--- Material shown ---
_ _ _

import Summits.FinalStateConjecture.FinalStateConjecture.Theorems.EIHFluxBalanceInertialRecessionStubHigherOrderAnsatzField

/-!
# Route EIHFluxBalance — `InertialRecession` (E′), line `SketchCleanExcision`, skeleton r13,
# stub `stub_higherOrderSlaving` (EF): the `3`-jet of the frozen ansatz at a slice point through
# the frozen field and the lab-time variation fields

Helper file for the crux `stmt-FinalStateConjecture-17403`
(`Summit.FinalStateConjecture.FinalStateConjecture.Theses.EIHFluxBalance.InertialRecession`, E′),
registered stub `stub_higherOrderSlaving` (orders two and three of frozen-vacuum slaving).

`higherOrder_sliceModel`: at a point `x` of the slice `{x⁰ = t}` where all painted radii are
positive, the value and the first three derivatives of the frozen ansatz
`g₀ = Φ ∘ (x⁰, id)` (`…StubHigherOrderAnsatzField`) are those of the FROZEN field `G₀ = Φ(t, ·)`
plus explicit combinations of `dx⁰` with the VARIATION fields `P_m = ∂ₛᵐΦ(t, ·)` and their
derivatives (`higherOrder_sliceJets` of `…StubHigherOrderSliceJets`, with the variations written as
iterated `s`-derivatives, `higherOrder_sliceVariation_eq_iteratedDeriv`). The variation fields are
sums over the holes of the variations of the single painted summands
(`higherOrder_iteratedDeriv_ansatzField`).

No definitions, no named facts, no `sorry`.
-/

set_option linter.dupNamespace false
set_option maxSynthPendingDepth 6
set_option synthInstance.maxHeartbeats 200000

noncomputable section

namespace Summit.FinalStateConjecture.FinalStateConjecture.Theorems.SublinearIsFree.Slaving

open scoped Topology ContDiff BigOperators
open Filter Set Function Literature.Geometry.Lorentzian
  Summit.FinalStateConjecture.FinalStateConjecture.Theorems

set_option maxHeartbeats 3200000 in
/-- **The `3`-jet of the frozen ansatz at a slice point.** See the module docstring. [folklore] -/
theorem higherOrder_sliceModel (N : ℕ) (M a : Fin N → ℝ) (Λ : Fin N → ℝ → lorentzGroup)
    (ξ : Fin N → ℝ → E3)
    (hΛ : ∀ i, ContDiff ℝ ∞ (fun t ↦ ((Λ i t : E4 ≃L[ℝ] E4) : E4 →L[ℝ] E4))) (hξ : ∀ i, ContDiff ℝ ∞ (ξ i))
    {t : ℝ} {x : E4} (hx0 : x 0 = t)
    (hrad : ∀ i, 0 < Kerr.radius (a i) (poincareInv (Λ i t) (E4.ofTimeSpace t (ξ i t)) x)) :
    let Φ : ℝ × E4 → E4 →L[ℝ] E4 →L[ℝ] ℝ := fun q ↦ Minkowski.bilin + ∑ i, (boostedKerrBilin (Λ i q.1)
      (E4.ofTimeSpace q.1 (ξ i q.1)) (M i) (a i) q.2 - Minkowski.bilin)
    let g₀ : E4 → E4 →L[ℝ] E4 →L[ℝ] ℝ := fun z ↦ Minkowski.bilin + ∑ i, (boostedKerrBilin (Λ i (z 0))
      (E4.ofTimeSpace (z 0) (ξ i (z 0))) (M i) (a i) z - Minkowski.bilin)
    let G₀ : E4 → E4 →L[ℝ] E4 →L[ℝ] ℝ := fun z ↦ Φ (t, z)
    let P₁ : E4 → E4 →L[ℝ] E4 →L[ℝ] ℝ := fun z ↦ deriv (fun s ↦ Φ (s, z)) t
    let P₂ : E4 → E4 →L[ℝ] E4 →L[ℝ] ℝ := fun z ↦ iteratedDeriv 2 (fun s ↦ Φ (s, z)) t
    let P₃ : E4 → E4 →L[ℝ] E4 →L[ℝ] ℝ := fun z ↦ iteratedDeriv 3 (fun s ↦ Φ (s, z)) t
    (IsOpen {z : E4 | ∀ i, 0 < Kerr.radius (a i) (poincareInv (Λ i t) (E4.ofTimeSpace t (ξ i t)) z)} ∧
      x ∈ {z : E4 | ∀ i, 0 < Kerr.radius (a i) (poincareInv (Λ i t) (E4.ofTimeSpace t (ξ i t)) z)} ∧
      ContDiffOn ℝ ∞ G₀ {z : E4 | ∀ i, 0 < Kerr.radius (a i) (poincareInv (Λ i t) (E4.ofTimeSpace t (ξ i t)) z)} ∧
      ContDiffOn ℝ ∞ P₁ {z : E4 | ∀ i, 0 < Kerr.radius (a i) (poincareInv (Λ i t) (E4.ofTimeSpace t (ξ i t)) z)} ∧
      ContDiffOn ℝ ∞ P₂ {z : E4 | ∀ i, 0 < Kerr.radius (a i) (poincareInv (Λ i t) (E4.ofTimeSpace t (ξ i t)) z)} ∧
      ContDiffOn ℝ ∞ P₃ {z : E4 | ∀ i, 0 < Kerr.radius (a i) (poincareInv (Λ i t) (E4.ofTimeSpace t (ξ i t)) z)}) ∧
    g₀ x = G₀ x ∧
    (∀ v, fderiv ℝ g₀ x v = fderiv ℝ G₀ x v + (v 0) • P₁ x) ∧
    (∀ v w, fderiv ℝ (fderiv ℝ g₀) x v w = fderiv ℝ (fderiv ℝ G₀) x v w +
      (v 0) • fderiv ℝ P₁ x w + (w 0) • fderiv ℝ P₁ x v + (v 0 * w 0) • P₂ x) ∧
    (∀ y v w, fderiv ℝ (fderiv ℝ (fderiv ℝ g₀)) x y v w = fderiv ℝ (fderiv ℝ (fderiv ℝ G₀)) x y v w +
      ((v 0) • fderiv ℝ (fderiv ℝ P₁) x y w + (w 0) • fderiv ℝ (fderiv ℝ P₁) x y v +
        (y 0) • fderiv ℝ (fderiv ℝ P₁) x v w) +
      ((v 0 * w 0) • fderiv ℝ P₂ x y + (y 0 * w 0) • fderiv ℝ P₂ x v + (y 0 * v 0) • fderiv ℝ P₂ x w) +
      (y 0 * v 0 * w 0) • P₃ x) := by
  intro Φ g₀ G₀ P₁ P₂ P₃
  set π : E4 →L[ℝ] ℝ := (EuclideanSpace.proj (0 : Fin 4) : E4 →L[ℝ] ℝ) with hπ
  have hπa : ∀ v : E4, π v = v 0 := fun v ↦ rfl
  -- the two-variable field and its domain
  obtain ⟨hUo, hΦ⟩ := higherOrder_contDiffOn_ansatzField N M a Λ ξ hΛ hξ
  set U : Set (ℝ × E4) := {q : ℝ × E4 | ∀ i, 0 < Kerr.radius (a i) (poincareInv (Λ i q.1)
    (E4.ofTimeSpace q.1 (ξ i q.1)) q.2)} with hU
  have hxU : ((t, x) : ℝ × E4) ∈ U := hrad
  -- the slice domain
  set Us : Set E4 := {z : E4 | ∀ i, 0 < Kerr.radius (a i) (poincareInv (Λ i t) (E4.ofTimeSpace t (ξ i t)) z)}
    with hUs
  have hι : ContDiff ℝ ∞ (fun z : E4 ↦ ((t, z) : ℝ × E4)) := contDiff_prodMk_right t
  have hUso : IsOpen Us := hUo.preimage hι.continuous
  have hxUs : x ∈ Us := hrad
  have hmemU : ∀ z ∈ Us, ((t, z) : ℝ × E4) ∈ U := fun z hz ↦ hz
  -- the derivative fields of `Φ`
  have hΦ₁ : ContDiffOn ℝ ∞ (fderiv ℝ Φ) U := hΦ.fderiv_of_isOpen hUo (by simp)
  have hΦ₂ : ContDiffOn ℝ ∞ (fderiv ℝ (fderiv ℝ Φ)) U := hΦ₁.fderiv_of_isOpen hUo (by simp)
  have hΦ₃ : ContDiffOn ℝ ∞ (fderiv ℝ (fderiv ℝ (fderiv ℝ Φ))) U := hΦ₂.fderiv_of_isOpen hUo (by simp)
  set e : ℝ × E4 := ((1 : ℝ), (0 : E4)) with he
  -- the variation fields agree near `x` with the partial-derivative fields
  have hP₁eq : EqOn P₁ (fun z ↦ fderiv ℝ Φ (t, z) e) Us := fun z hz ↦
    (higherOrder_sliceVariation_eq_iteratedDeriv hUo hΦ (hmemU z hz)).1
  have hP₂eq : EqOn P₂ (fun z ↦ fderiv ℝ (fderiv ℝ Φ) (t, z) e e) Us := fun z hz ↦
    (higherOrder_sliceVariation_eq_iteratedDeriv hUo hΦ (hmemU z hz)).2.1
  have hP₃eq : EqOn P₃ (fun z ↦ fderiv ℝ (fderiv ℝ (fderiv ℝ Φ)) (t, z) e e e) Us := fun z hz ↦
    (higherOrder_sliceVariation_eq_iteratedDeriv hUo hΦ (hmemU z hz)).2.2
  -- smoothness of the slice fields
  have hG₀c : ContDiffOn ℝ ∞ G₀ Us := hΦ.comp hι.contDiffOn hmemU
  have hQ₁c : ContDiffOn ℝ ∞ (fun z ↦ fderiv ℝ Φ (t, z) e) Us := (hΦ₁.comp hι.contDiffOn hmemU).clm_apply contDiffOn_const
  have hQ₂c : ContDiffOn ℝ ∞ (fun z ↦ fderiv ℝ (fderiv ℝ Φ) (t, z) e e) Us :=
    ((hΦ₂.comp hι.contDiffOn hmemU).clm_apply contDiffOn_const).clm_apply contDiffOn_const
  have hQ₃c : ContDiffOn ℝ ∞ (fun z ↦ fderiv ℝ (fderiv ℝ (fderiv ℝ Φ)) (t, z) e e e) Us :=
    (((hΦ₃.comp hι.contDiffOn hmemU).clm_apply contDiffOn_const).clm_apply contDiffOn_const).clm_apply
      contDiffOn_const
  have hP₁c : ContDiffOn ℝ ∞ P₁ Us := hQ₁c.congr hP₁eq
  have hP₂c : ContDiffOn ℝ ∞ P₂ Us := hQ₂c.congr hP₂eq
  have hP₃c : ContDiffOn ℝ ∞ P₃ Us := hQ₃c.congr hP₃eq
  -- derivatives of the variation fields at `x`
  have hev₁ : P₁ =ᶠ[𝓝 x] fun z ↦ fderiv ℝ Φ (t, z) e := Filter.eventually_of_mem (hUso.mem_nhds hxUs) hP₁eq
  have hev₂ : P₂ =ᶠ[𝓝 x] fun z ↦ fderiv ℝ (fderiv ℝ Φ) (t, z) e e :=
    Filter.eventually_of_mem (hUso.mem_nhds hxUs) hP₂eq
  have hD₁ : fderiv ℝ P₁ x = fderiv ℝ (fun z ↦ fderiv ℝ Φ (t, z) e) x := hev₁.fderiv_eq
  have hD₁₁ : fderiv ℝ (fderiv ℝ P₁) x = fderiv ℝ (fderiv ℝ (fun z ↦ fderiv ℝ Φ (t, z) e)) x := by
    have hev : fderiv ℝ P₁ =ᶠ[𝓝 x] fderiv ℝ (fun z ↦ fderiv ℝ Φ (t, z) e) := hev₁.fderiv
    exact hev.fderiv_eq
  have hD₂ : fderiv ℝ P₂ x = fderiv ℝ (fun z ↦ fderiv ℝ (fderiv ℝ Φ) (t, z) e e) x := hev₂.fderiv_eq
  -- the slice jets
  have hgraph : g₀ = fun z : E4 ↦ Φ (π z, z) := rfl
  obtain ⟨j0, j1, j2, j3⟩ := higherOrder_sliceJets hUo hΦ π hxU (by rw [hπa, hx0])
  refine ⟨⟨hUso, hxUs, hG₀c, hP₁c, hP₂c, hP₃c⟩, ?_, fun v ↦ ?_, fun v w ↦ ?_, fun y v w ↦ ?_⟩
  · rw [hgraph]; exact j0
  · rw [hgraph, j1 v, hπa, hP₁eq hxUs]
  · rw [hgraph, j2 v w, hπa, hπa, hD₁, hP₂eq hxUs]
  · rw [hgraph, j3 y v w, hπa, hπa, hπa, hD₁₁, hD₂, hP₃eq hxUs]

/-- **Registered one-line carrier form** (`higherOrder_sliceModel_EF`): the first-jet part of
`higherOrder_sliceModel`. [folklore] -/
theorem higherOrder_sliceModel_EF : open Literature.Geometry.Lorentzian in ∀ (N : ℕ) (M a : Fin N → ℝ) (Λ : Fin N → ℝ → lorentzGroup) (ξ : Fin N → ℝ → E3), (∀ i, ContDiff ℝ ((⊤ : ℕ∞) : WithTop ℕ∞) (fun t ↦ ((Λ i t : E4 ≃L[ℝ] E4) : E4 →L[ℝ] E4))) → (∀ i, ContDiff ℝ ((⊤ : ℕ∞) : WithTop ℕ∞) (ξ i)) → ∀ {t : ℝ} {x : E4}, x 0 = t → (∀ i, 0 < Kerr.radius (a i) (poincareInv (Λ i t) (E4.ofTimeSpace t (ξ i t)) x)) → ∀ v : E4, fderiv ℝ (fun z : E4 ↦ Minkowski.bilin + ∑ i, (boostedKerrBilin (Λ i (z 0)) (E4.ofTimeSpace (z 0) (ξ i (z 0))) (M i) (a i) z - Minkowski.bilin)) x v = fderiv ℝ (fun z : E4 ↦ (fun q : ℝ × E4 ↦ Minkowski.bilin + ∑ i, (boostedKerrBilin (Λ i q.1) (E4.ofTimeSpace q.1 (ξ i q.1)) (M i) (a i) q.2 - Minkowski.bilin)) (t, z)) x v + (v 0) • deriv (fun s ↦ (fun q : ℝ × E4 ↦ Minkowski.bilin + ∑ i, (boostedKerrBilin (Λ i q.1) (E4.ofTimeSpace q.1 (ξ i q.1)) (M i) (a i) q.2 - Minkowski.bilin)) (s, x)) t :=
  fun N M a Λ ξ hΛ hξ _ _ hx0 hrad v ↦ (higherOrder_sliceModel N M a Λ ξ hΛ hξ hx0 hrad).2.2.1 v

end Summit.FinalStateConjecture.FinalStateConjecture.Theorems.SublinearIsFree.Slaving

end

_ _ _

--- Task goal ---
Please copy only the lines between the first line of the entries and the line with "docstring. [folklore] -/", keeping those two end lines as well, exactly as written.

--- Expected answer ---
import Summits.FinalStateConjecture.FinalStateConjecture.Theorems.EIHFluxBalanceInertialRecessionStubHigherOrderAnsatzField

/-!
# Route EIHFluxBalance — `InertialRecession` (E′), line `SketchCleanExcision`, skeleton r13,
# stub `stub_higherOrderSlaving` (EF): the `3`-jet of the frozen ansatz at a slice point through
# the frozen field and the lab-time variation fields

Helper file for the crux `stmt-FinalStateConjecture-17403`
(`Summit.FinalStateConjecture.FinalStateConjecture.Theses.EIHFluxBalance.InertialRecession`, E′),
registered stub `stub_higherOrderSlaving` (orders two and three of frozen-vacuum slaving).

`higherOrder_sliceModel`: at a point `x` of the slice `{x⁰ = t}` where all painted radii are
positive, the value and the first three derivatives of the frozen ansatz
`g₀ = Φ ∘ (x⁰, id)` (`…StubHigherOrderAnsatzField`) are those of the FROZEN field `G₀ = Φ(t, ·)`
plus explicit combinations of `dx⁰` with the VARIATION fields `P_m = ∂ₛᵐΦ(t, ·)` and their
derivatives (`higherOrder_sliceJets` of `…StubHigherOrderSliceJets`, with the variations written as
iterated `s`-derivatives, `higherOrder_sliceVariation_eq_iteratedDeriv`). The variation fields are
sums over the holes of the variations of the single painted summands
(`higherOrder_iteratedDeriv_ansatzField`).

No definitions, no named facts, no `sorry`.
-/

set_option linter.dupNamespace false
set_option maxSynthPendingDepth 6
set_option synthInstance.maxHeartbeats 200000

noncomputable section

namespace Summit.FinalStateConjecture.FinalStateConjecture.Theorems.SublinearIsFree.Slaving

open scoped Topology ContDiff BigOperators
open Filter Set Function Literature.Geometry.Lorentzian
  Summit.FinalStateConjecture.FinalStateConjecture.Theorems

set_option maxHeartbeats 3200000 in
/-- **The `3`-jet of the frozen ansatz at a slice point.** See the module docstring. [folklore] -/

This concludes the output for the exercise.